The name of the essay? “Content is King.”

His 1996 prediction — made during the prehistoric days of dial up modems, AOL and floppy discs — came true. From silly cat videos to eyewitness reports of government crackdowns, and billions of terabytes of everything in between, ours truly is the age of information on demand. As predicted the revenue followed, with powerful eCommerce platforms and monetizing traffic through advertising. Over the years Gates’ truism about the preeminence of information has been stated and restated with almost religious fervor.

Yet the explosion of information is only half the story, and that’s where BookBaby comes into play. Anyone on the planet has the potential to create the most eloquent, breathtaking, astonishing, even life-changing content. But without an audience — or more precisely the means to reach it — this rich content will never be fully appreciated.

Enter the new king: distribution. Some have likened the concept of distribution as the ‘queen’ to Gates’ king content. To rephrase the slightly sexist expression, in this family it’s the queen who “wears the pants!” Call it what you want — transmitter, network or bullhorn — it’s the vital infrastructure to broadcasting your message. Without distribution there is no discovery, no matter how brilliant the content.
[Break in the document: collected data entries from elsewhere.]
/-- **`S_{k/2}(N, χ)`, cusp forms of half-integral weight `k/2`** (`k` odd), level `N` (`4 ∣ N`)
and character `χ` (Shimura 1973, §1, `S_k(N, χ)`): holomorphic, theta-automorphic of weight
`k/2` for `Γ₀(N)` with character `χ`, and vanishing at every cusp: `f(gz)²/(cz + d)^k → 0` at `i∞`
for every `g = (a b; c d) ∈ SL₂(ℤ)` (i.e. `f|[ξ]_k → 0` at `i∞` for every `ξ` over `SL₂(ℤ)`;
equivalently `f²` satisfies the cusp-form conditions of weight `k`, Cohen Def. 7.1).
[cite: Shimura1973HalfIntegral, §1] [cite: Cohen2019IntroModularForms, Def. 7.1] -/
def halfIntCuspForms (k N : ℕ) (χ : DirichletCharacter ℂ N) : Submodule ℂ (ℍ → ℂ) where
  carrier := {f | MDiff f ∧ IsThetaAutomorphic k N χ f ∧
    ∀ g : SL(2, ℤ), IsZeroAtImInfty (slashSq k f g)}
  zero_mem' := ⟨mdifferentiable_const, fun γ _ z ↦ by simp,
    fun g ↦ by rw [slashSq_zero]; exact zero_zeroAtFilter _⟩
  add_mem' := by
    rintro f₁ f₂ ⟨hd₁, ha₁, hc₁⟩ ⟨hd₂, ha₂, hc₂⟩
    refine ⟨hd₁.add hd₂, fun γ hγ z ↦ ?_, fun g ↦ isZeroAtImInfty_slashSq_add (hc₁ g) (hc₂ g)⟩
    simp only [Pi.add_apply]
    linear_combination ha₁ γ hγ z + ha₂ γ hγ z
  smul_mem' := by
    rintro c f ⟨hd, ha, hc⟩
    refine ⟨hd.const_smul c, fun γ hγ z ↦ ?_, fun g ↦ ?_⟩
    · simp only [Pi.smul_apply, smul_eq_mul]
      linear_combination c * ha γ hγ z
    · rw [slashSq_smul]
      exact (hc g).smul (c ^ 2)

/-- Unfolding membership in `M_{k/2}(N, χ)`. [folklore] -/
theorem mem_halfIntModularForms_iff {k N : ℕ} {χ : DirichletCharacter ℂ N} {f : ℍ → ℂ} :
    f ∈ halfIntModularForms k N χ ↔ MDiff f ∧ IsThetaAutomorphic k N χ f ∧
      ∀ g : SL(2, ℤ), IsBoundedAtImInfty (slashSq k f g) :=
  Iff.rfl

/-- Unfolding membership in `S_{k/2}(N, χ)`. [folklore] -/
theorem mem_halfIntCuspForms_iff {k N : ℕ} {χ : DirichletCharacter ℂ N} {f : ℍ → ℂ} :
    f ∈ halfIntCuspForms k N χ ↔ MDiff f ∧ IsThetaAutomorphic k N χ f ∧
      ∀ g : SL(2, ℤ), IsZeroAtImInfty (slashSq k f g) :=
  Iff.rfl

/-- `S_{k/2}(N, χ) ≤ M_{k/2}(N, χ)`. [folklore] -/
theorem halfIntCuspForms_le_halfIntModularForms (k N : ℕ) (χ : DirichletCharacter ℂ N) :
    halfIntCuspForms k N χ ≤ halfIntModularForms k N χ :=
  fun _ ⟨hd, ha, hc⟩ ↦ ⟨hd, ha, fun g ↦ (hc g).isBoundedAtImInfty⟩


/-! ### Periodicity and `q`-expansions -/

/-- `T = (1 1; 0 1) ∈ Γ₀(N)`. [folklore] -/
theorem modularT_mem_Gamma0 (N : ℕ) : ModularGroup.T ∈ Gamma0 N := by
  simp [Gamma0_mem, ModularGroup.coe_T]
Authors depend on BookBaby for distribution and the pipeline we’ve built to help them find their readers. Just last week that pipeline got a whole lot bigger, with millions of potential new readers on the end of the line. Our eBook retail network leaped from 12 to over 60 stores around the globe with the inclusion of distributors ePub Direct and EBSCO.
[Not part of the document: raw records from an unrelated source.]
import Mathlib
import HarnessLib
import Summits.AtomisticToContinuum.Crystallization.Theorems.PricedLinkCensusSoftFourRingsWings

/-!
# Soft four-rings, endgame: the cells of a type-A vertex end at the wings of its `γ`-partner

Support file for `SoftFourRings` (route `PricedLinkCensus`, sub-problem `Crystallization`),
endgame step (E3) of the evidence file (§12.8), point-level form.  For type-A data
`(a, b, c, d)` at `v` and type-A data `(a₃, b₃, c₃, v)` at the `γ`-partner `d`
(`typeA_gamma`):

* `typeA_swap` — the data `(c, b, a, d)` is again type-A data at `v`;
* `wing_not_common` — a type-O vertex with a bonded pair `{d, m}` is not bonded to both of two
  non-bonded points `a ≠ c` outside `{d, m}`;
* `cells_end_at_wings` — **`a ∼ a₃` and `c ∼ c₃`, or `a ∼ c₃` and `c ∼ a₃`**: the two cells
  at `v` through the `γ`-bond `{v, d}` close up at the two wings of the `α`-bond of `d`;
* `typeO_typeA_false` — no vertex carries both type-O and type-A data;
* `common_of_alpha` — a common bond of `v` and its `α`-partner `b` is a wing `a` or `c`.
-/

namespace Summit.AtomisticToContinuum.Crystallization.Theorems

open Real RealInnerProductSpace Literature.Geometry.DiscreteGeometry

section Pairs

variable {B : Finset (Finset (EuclideanSpace ℝ (Fin 3)))}

/-- **Type-A data is symmetric in the two wings.** -/
theorem typeA_swap {v a b c d : EuclideanSpace ℝ (Fin 3)}
    (hN : ∀ y, ({v, y} : Finset (EuclideanSpace ℝ (Fin 3))) ∈ B ↔ (y = a ∨ y = b ∨ y = c ∨ y = d))
    (hd : a ≠ b ∧ a ≠ c ∧ a ≠ d ∧ b ≠ c ∧ b ≠ d ∧ c ≠ d)
    (hab : ({a, b} : Finset (EuclideanSpace ℝ (Fin 3))) ∈ B)
    (hbc : ({b, c} : Finset (EuclideanSpace ℝ (Fin 3))) ∈ B)
    (hac : ({a, c} : Finset (EuclideanSpace ℝ (Fin 3))) ∉ B)
    (had : ({a, d} : Finset (EuclideanSpace ℝ (Fin 3))) ∉ B)
    (hbd : ({b, d} : Finset (EuclideanSpace ℝ (Fin 3))) ∉ B)
    (hcd : ({c, d} : Finset (EuclideanSpace ℝ (Fin 3))) ∉ B) :
    (∀ y, ({v, y} : Finset (EuclideanSpace ℝ (Fin 3))) ∈ B ↔ (y = c ∨ y = b ∨ y = a ∨ y = d)) ∧
    (c ≠ b ∧ c ≠ a ∧ c ≠ d ∧ b ≠ a ∧ b ≠ d ∧ a ≠ d) ∧
    ({c, b} : Finset (EuclideanSpace ℝ (Fin 3))) ∈ B ∧
    ({b, a} : Finset (EuclideanSpace ℝ (Fin 3))) ∈ B ∧
    ({c, a} : Finset (EuclideanSpace ℝ (Fin 3))) ∉ B ∧
    ({c, d} : Finset (EuclideanSpace ℝ (Fin 3))) ∉ B ∧
    ({b, d} : Finset (EuclideanSpace ℝ (Fin 3))) ∉ B ∧
    ({a, d} : Finset (EuclideanSpace ℝ (Fin 3))) ∉ B := by
  refine ⟨fun y => (hN y).trans (by tauto), ⟨hd.2.2.2.1.symm, hd.2.1.symm, hd.2.2.2.2.2,
    hd.1.symm, hd.2.2.2.2.1, hd.2.2.1⟩, by rw [Finset.pair_comm]; exact hbc,
    by rw [Finset.pair_comm]; exact hab, by rw [Finset.pair_comm]; exact hac, hcd, hbd, had⟩

/-- **A type-O vertex `w` with bonded pair `{d, m}` is not a common bond of two non-bonded
points outside `{d, m}`.** -/
theorem wing_not_common {w d m p q a c : EuclideanSpace ℝ (Fin 3)}
    (hNw : ∀ y, ({w, y} : Finset (EuclideanSpace ℝ (Fin 3))) ∈ B ↔ (y = d ∨ y = m ∨ y = p ∨ y = q))
    (hpq : ({p, q} : Finset (EuclideanSpace ℝ (Fin 3))) ∈ B)
    (hac : ({a, c} : Finset (EuclideanSpace ℝ (Fin 3))) ∉ B) (hac' : a ≠ c)
    (had : a ≠ d) (ham : a ≠ m) (hcd : c ≠ d) (hcm : c ≠ m)
    (hwa : ({w, a} : Finset (EuclideanSpace ℝ (Fin 3))) ∈ B)
    (hwc : ({w, c} : Finset (EuclideanSpace ℝ (Fin 3))) ∈ B) : False := by
  have ha : a = p ∨ a = q := by
    rcases (hNw a).1 hwa with h | h | h | h
    exacts [absurd h had, absurd h ham, Or.inl h, Or.inr h]
  have hc : c = p ∨ c = q := by
    rcases (hNw c).1 hwc with h | h | h | h
    exacts [absurd h hcd, absurd h hcm, Or.inl h, Or.inr h]
  rcases ha with rfl | rfl <;> rcases hc with rfl | rfl
  · exact hac' rfl
  · exact hac hpq
  · exact hac (by rw [Finset.pair_comm]; exact hpq)
  · exact hac' rfl

end Pairs

section Setting

variable {X : Finset (EuclideanSpace ℝ (Fin 3))} {B : Finset (Finset (EuclideanSpace ℝ (Fin 3)))}
  (hT : musinTarasov2012_tammes_thirteen) (hX1 : ∀ y ∈ X, ‖y‖ = 1) (hcard : X.card = 12)
  (hsepX : ∀ u ∈ X, ∀ u' ∈ X, u ≠ u' → ⟪u, u'⟫ ≤ 1 - 1 / (2 * (101 / 100 : ℝ) ^ 2))
  (hB : ∀ T ∈ B, ∃ u ∈ X, ∃ u' ∈ X, u ≠ u' ∧ 1 - (101 / 100 : ℝ) ^ 2 / 2 ≤ ⟪u, u'⟫ ∧ T = {u, u'})
  (hBcard : B.card = 24)
  (hdeg : ∀ v ∈ X, ∃ w : Fin 4 → EuclideanSpace ℝ (Fin 3), (∀ k, w k ∈ X) ∧
    Function.Injective w ∧ (∀ k, w k ≠ v) ∧
    (∀ k, ({v, w k} : Finset (EuclideanSpace ℝ (Fin 3))) ∈ B) ∧
    ∀ y, ({v, y} : Finset (EuclideanSpace ℝ (Fin 3))) ∈ B → ∃ k, y = w k)

include hT hX1 hcard hsepX hB hBcard hdeg in
open scoped Classical in
/-- **The cells at a type-A vertex close up at the wings of the `γ`-partner's `α`-bond.** -/
theorem cells_end_at_wings {v a b c d a₃ b₃ c₃ : EuclideanSpace ℝ (Fin 3)} (hv : v ∈ X)
    (hN : ∀ y, ({v, y} : Finset (EuclideanSpace ℝ (Fin 3))) ∈ B ↔ (y = a ∨ y = b ∨ y = c ∨ y = d))
    (hd : a ≠ b ∧ a ≠ c ∧ a ≠ d ∧ b ≠ c ∧ b ≠ d ∧ c ≠ d)
    (hab : ({a, b} : Finset (EuclideanSpace ℝ (Fin 3))) ∈ B)
    (hbc : ({b, c} : Finset (EuclideanSpace ℝ (Fin 3))) ∈ B)
    (hac : ({a, c} : Finset (EuclideanSpace ℝ (Fin 3))) ∉ B)
    (had : ({a, d} : Finset (EuclideanSpace ℝ (Fin 3))) ∉ B)
    (hbd : ({b, d} : Finset (EuclideanSpace ℝ (Fin 3))) ∉ B)
    (hcd : ({c, d} : Finset (EuclideanSpace ℝ (Fin 3))) ∉ B)
    (hN₃ : ∀ y, ({d, y} : Finset (EuclideanSpace ℝ (Fin 3))) ∈ B ↔
      (y = a₃ ∨ y = b₃ ∨ y = c₃ ∨ y = v))
    (hd₃ : a₃ ≠ b₃ ∧ a₃ ≠ c₃ ∧ a₃ ≠ v ∧ b₃ ≠ c₃ ∧ b₃ ≠ v ∧ c₃ ≠ v)
    (hab₃ : ({a₃, b₃} : Finset (EuclideanSpace ℝ (Fin 3))) ∈ B)
    (hbc₃ : ({b₃, c₃} : Finset (EuclideanSpace ℝ (Fin 3))) ∈ B)
    (hac₃ : ({a₃, c₃} : Finset (EuclideanSpace ℝ (Fin 3))) ∉ B)
    (hav₃ : ({a₃, v} : Finset (EuclideanSpace ℝ (Fin 3))) ∉ B)
    (hbv₃ : ({b₃, v} : Finset (EuclideanSpace ℝ (Fin 3))) ∉ B)
    (hcv₃ : ({c₃, v} : Finset (EuclideanSpace ℝ (Fin 3))) ∉ B) :
    (({a, a₃} : Finset (EuclideanSpace ℝ (Fin 3))) ∈ B ∧
      ({c, c₃} : Finset (EuclideanSpace ℝ (Fin 3))) ∈ B) ∨
    (({a, c₃} : Finset (EuclideanSpace ℝ (Fin 3))) ∈ B ∧
      ({c, a₃} : Finset (EuclideanSpace ℝ (Fin 3))) ∈ B) := by
  obtain ⟨⟨x₁, -, hx₁v, hx₁a, hx₁b, hx₁c, hx₁d, hx₁B, hx₁Ba, hf₁⟩,
    ⟨x₂, -, hx₂v, hx₂a, hx₂b, hx₂c, hx₂d, hx₂B, hx₂Bc, hf₂⟩⟩ :=
    typeA_cells hT hX1 hcard hsepX hB hBcard hdeg hv hN hd hab hbc hac had hbd hcd
  have h₁ := wing_cell hT hX1 hcard hsepX hB hBcard hN₃ hd₃ hab₃ hbc₃ hx₁v hx₁B hf₁
  have h₂ := wing_cell hT hX1 hcard hsepX hB hBcard hN₃ hd₃ hab₃ hbc₃ hx₂v hx₂B hf₂
  -- the two cell points are different wings
  have hdb₃ : ({d, b₃} : Finset (EuclideanSpace ℝ (Fin 3))) ∈ B := (hN₃ b₃).2 (Or.inr (Or.inl rfl))
  have had' : a ≠ d := hd.2.2.1
  have hcd' : c ≠ d := hd.2.2.2.2.2
  have hab₃' : a ≠ b₃ := fun h => had (by rw [h, Finset.pair_comm]; exact hdb₃)
  have hcb₃' : c ≠ b₃ := fun h => hcd (by rw [h, Finset.pair_comm]; exact hdb₃)
  have hne : x₁ ≠ x₂ := by
    intro heq
    rw [← heq] at hx₂Bc
    -- `x₁` is a wing of `{d, b₃}`, of type O with bonded pair `{d, b₃}`
    rcases h₁ with rfl | rfl
    · obtain ⟨p, q, hNw, -, -, hpq, -⟩ :=
        typeA_wing hT hX1 hcard hsepX hB hBcard hdeg hN₃ hd₃ hab₃ hbc₃ hac₃ hav₃ hbv₃
      exact wing_not_common hNw hpq hac hd.2.1 had' hab₃' hcd' hcb₃' hx₁Ba hx₂Bc
    · obtain ⟨hN₃', hd₃', hcb₃, hba₃, hca₃, hcv₃', hbv₃', hav₃'⟩ :=
        typeA_swap hN₃ hd₃ hab₃ hbc₃ hac₃ hav₃ hbv₃ hcv₃
      obtain ⟨p, q, hNw, -, -, hpq, -⟩ :=
        typeA_wing hT hX1 hcard hsepX hB hBcard hdeg hN₃' hd₃' hcb₃ hba₃ hca₃ hcv₃' hbv₃'
      exact wing_not_common hNw hpq hac hd.2.1 had' hab₃' hcd' hcb₃' hx₁Ba hx₂Bc
  rcases h₁ with rfl | rfl <;> rcases h₂ with rfl | rfl
  · exact absurd rfl hne
  · exact Or.inl ⟨by rw [Finset.pair_comm]; exact hx₁Ba, by rw [Finset.pair_comm]; exact hx₂Bc⟩
  · exact Or.inr ⟨by rw [Finset.pair_comm]; exact hx₁Ba, by rw [Finset.pair_comm]; exact hx₂Bc⟩
  · exact absurd rfl hne

end Setting

section PairsB

variable {B : Finset (Finset (EuclideanSpace ℝ (Fin 3)))}

/-- **Type O and type A exclude each other.** -/
theorem typeO_typeA_false {u a b c d a' b' c' d' : EuclideanSpace ℝ (Fin 3)}
    (hN : ∀ y, ({u, y} : Finset (EuclideanSpace ℝ (Fin 3))) ∈ B ↔ (y = a ∨ y = b ∨ y = c ∨ y = d))
    (hd : a ≠ b ∧ a ≠ c ∧ a ≠ d ∧ b ≠ c ∧ b ≠ d ∧ c ≠ d)
    (hac : ({a, c} : Finset (EuclideanSpace ℝ (Fin 3))) ∉ B)
    (had : ({a, d} : Finset (EuclideanSpace ℝ (Fin 3))) ∉ B)
    (hbc : ({b, c} : Finset (EuclideanSpace ℝ (Fin 3))) ∉ B)
    (hbd : ({b, d} : Finset (EuclideanSpace ℝ (Fin 3))) ∉ B)
    (hN' : ∀ y, ({u, y} : Finset (EuclideanSpace ℝ (Fin 3))) ∈ B ↔
      (y = a' ∨ y = b' ∨ y = c' ∨ y = d'))
    (hd' : a' ≠ b' ∧ a' ≠ c' ∧ a' ≠ d' ∧ b' ≠ c' ∧ b' ≠ d' ∧ c' ≠ d')
    (hab' : ({a', b'} : Finset (EuclideanSpace ℝ (Fin 3))) ∈ B)
    (hbc' : ({b', c'} : Finset (EuclideanSpace ℝ (Fin 3))) ∈ B) : False := by
  have ha' := (hN a').1 ((hN' a').2 (Or.inl rfl))
  have hb' := (hN b').1 ((hN' b').2 (Or.inr (Or.inl rfl)))
  have hc' := (hN c').1 ((hN' c').2 (Or.inr (Or.inr (Or.inl rfl))))
  have h1 := bond_pair_typeO hac had hbc hbd ha' hb' hd'.1 hab'
  have h2 := bond_pair_typeO hac had hbc hbd hb' hc' hd'.2.2.2.1 hbc'
  have hsame : ({a', b'} : Finset (EuclideanSpace ℝ (Fin 3))) ≠ {b', c'} := by
    intro e
    rcases (mem_or_of_pair_eq e).1 with h | h
    · exact hd'.1 h
    · exact hd'.2.1 h
  have hdisj : ∀ {p q r : EuclideanSpace ℝ (Fin 3)},
      ({p, q} : Finset (EuclideanSpace ℝ (Fin 3))) = {a, b} →
      ({q, r} : Finset (EuclideanSpace ℝ (Fin 3))) = {c, d} → False := by
    intro p q r e1 e2
    rcases (mem_or_of_pair_eq e1).2 with h | h <;> rcases (mem_or_of_pair_eq e2).1 with h' | h'
    · exact hd.2.1 (h.symm.trans h')
    · exact hd.2.2.1 (h.symm.trans h')
    · exact hd.2.2.2.1 (h.symm.trans h')
    · exact hd.2.2.2.2.1 (h.symm.trans h')
  have hdisj' : ∀ {p q r : EuclideanSpace ℝ (Fin 3)},
      ({p, q} : Finset (EuclideanSpace ℝ (Fin 3))) = {c, d} →
      ({q, r} : Finset (EuclideanSpace ℝ (Fin 3))) = {a, b} → False := by
    intro p q r e1 e2
    rcases (mem_or_of_pair_eq e1).2 with h | h <;> rcases (mem_or_of_pair_eq e2).1 with h' | h'
    · exact hd.2.1 (h'.symm.trans h)
    · exact hd.2.2.2.1 (h'.symm.trans h)
    · exact hd.2.2.1 (h'.symm.trans h)
    · exact hd.2.2.2.2.1 (h'.symm.trans h)
  rcases h1 with h1 | h1 <;> rcases h2 with h2 | h2
  · exact hsame (h1.trans h2.symm)
  · exact hdisj h1 h2
  · exact hdisj' h1 h2
  · exact hsame (h1.trans h2.symm)

/-- **A common bond of `v` and its `α`-partner `b` is a wing.** -/
theorem common_of_alpha {X : Finset (EuclideanSpace ℝ (Fin 3))}
    (hB : ∀ T ∈ B, ∃ u ∈ X, ∃ u' ∈ X, u ≠ u' ∧ 1 - (101 / 100 : ℝ) ^ 2 / 2 ≤ ⟪u, u'⟫ ∧ T = {u, u'})
    {v a b c d z : EuclideanSpace ℝ (Fin 3)}
    (hN : ∀ y, ({v, y} : Finset (EuclideanSpace ℝ (Fin 3))) ∈ B ↔ (y = a ∨ y = b ∨ y = c ∨ y = d))
    (hbd : ({b, d} : Finset (EuclideanSpace ℝ (Fin 3))) ∉ B)
    (hzv : ({z, v} : Finset (EuclideanSpace ℝ (Fin 3))) ∈ B)
    (hzb : ({z, b} : Finset (EuclideanSpace ℝ (Fin 3))) ∈ B) : z = a ∨ z = c := by
  have hvz : ({v, z} : Finset (EuclideanSpace ℝ (Fin 3))) ∈ B := by rw [Finset.pair_comm]; exact hzv
  rcases (hN z).1 hvz with h | h | h | h
  · exact Or.inl h
  · exact absurd h (ne_of_mem_bonds hB hzb)
  · exact Or.inr h
  · exact absurd (h ▸ (by rw [Finset.pair_comm]; exact hzb)) hbd

end PairsB

end Summit.AtomisticToContinuum.Crystallization.Theorems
We’ve placed tens of thousands of books into Amazon, iBooks, Kobo and all the majors. But eager readers can now find our authors’ books in stores such as Spanish eBook giant 24Symbols, Waterstone from the UK, and Previously, BookBaby authors found sales throughout our far flung network, in stores like Flipkart, the dominant eBook retailer in India, and eSentral with its stores in Malaysia, Singapore and Indonesia.

One of the reasons authors choose BookBaby is what I term our “books without boundaries” approach to retail store distribution. We’ve been at the forefront of eBook globalization, supporting the rise of digital publishing throughout the world. After all, it’s called the World Wide Web, not the Internet of the United States! The physical logistics of print books didn’t allow self published authors to reach such widespread international audiences. Digital truly changes everything.

I predict it won’t be long until the international English-language eBook market easily surpasses the US market. Some numbers shared by the Ebook Bargains UK (EBUK) newsletter illustrate why I’m so bullish on the global market.

Remember when I mentioned Flipkart and eSentral, the BookBaby’s retail partners in the southeast Asia region? In just India, Pakistan and Nigeria, the number of English-speakers exceeds the entire population of the United States!

Let’s span the globe According to EBUK, there’s upwards of 75 million English speakers in the Philippines. Over 40 million English speakers in Germany. 30 million in Bangladesh. 30 million in Egypt. 25 million in France. 20 million in Italy. 17 million in Thailand. 15 million in the Netherlands. 15 million in South Africa. 12 million in Poland. 12 million in Turkey. 11 million in Iraq. 10 million in Spain.

Then there’s Brazil, Sweden, Kenya, Cameroon, Malaysia, Russia, Belgium, Israel, Zimbabwe, Romania, Austria, and Greece — all with between 5 and 10 million English speakers each.

A very conservative estimate puts the number of English-speakers outside the USA at around 750 million, and that figure doesn’t include the UK (60m),  Australia (20m), New Zealand (4m) and Canada (25m).

Sad to say but a lot of self published authors have the belief that Amazon is the only distribution channel they need to find their readers. BookBaby sales numbers say otherwise. Almost 50% of all sales came through non-Amazon stores — and that’s before we added 45+ new international stores to our lineup.

There’s an entire world beyond Amazon’s jungle. And BookBaby is taking you there!

King content meets Queen distribution. Now that’s a strong marriage.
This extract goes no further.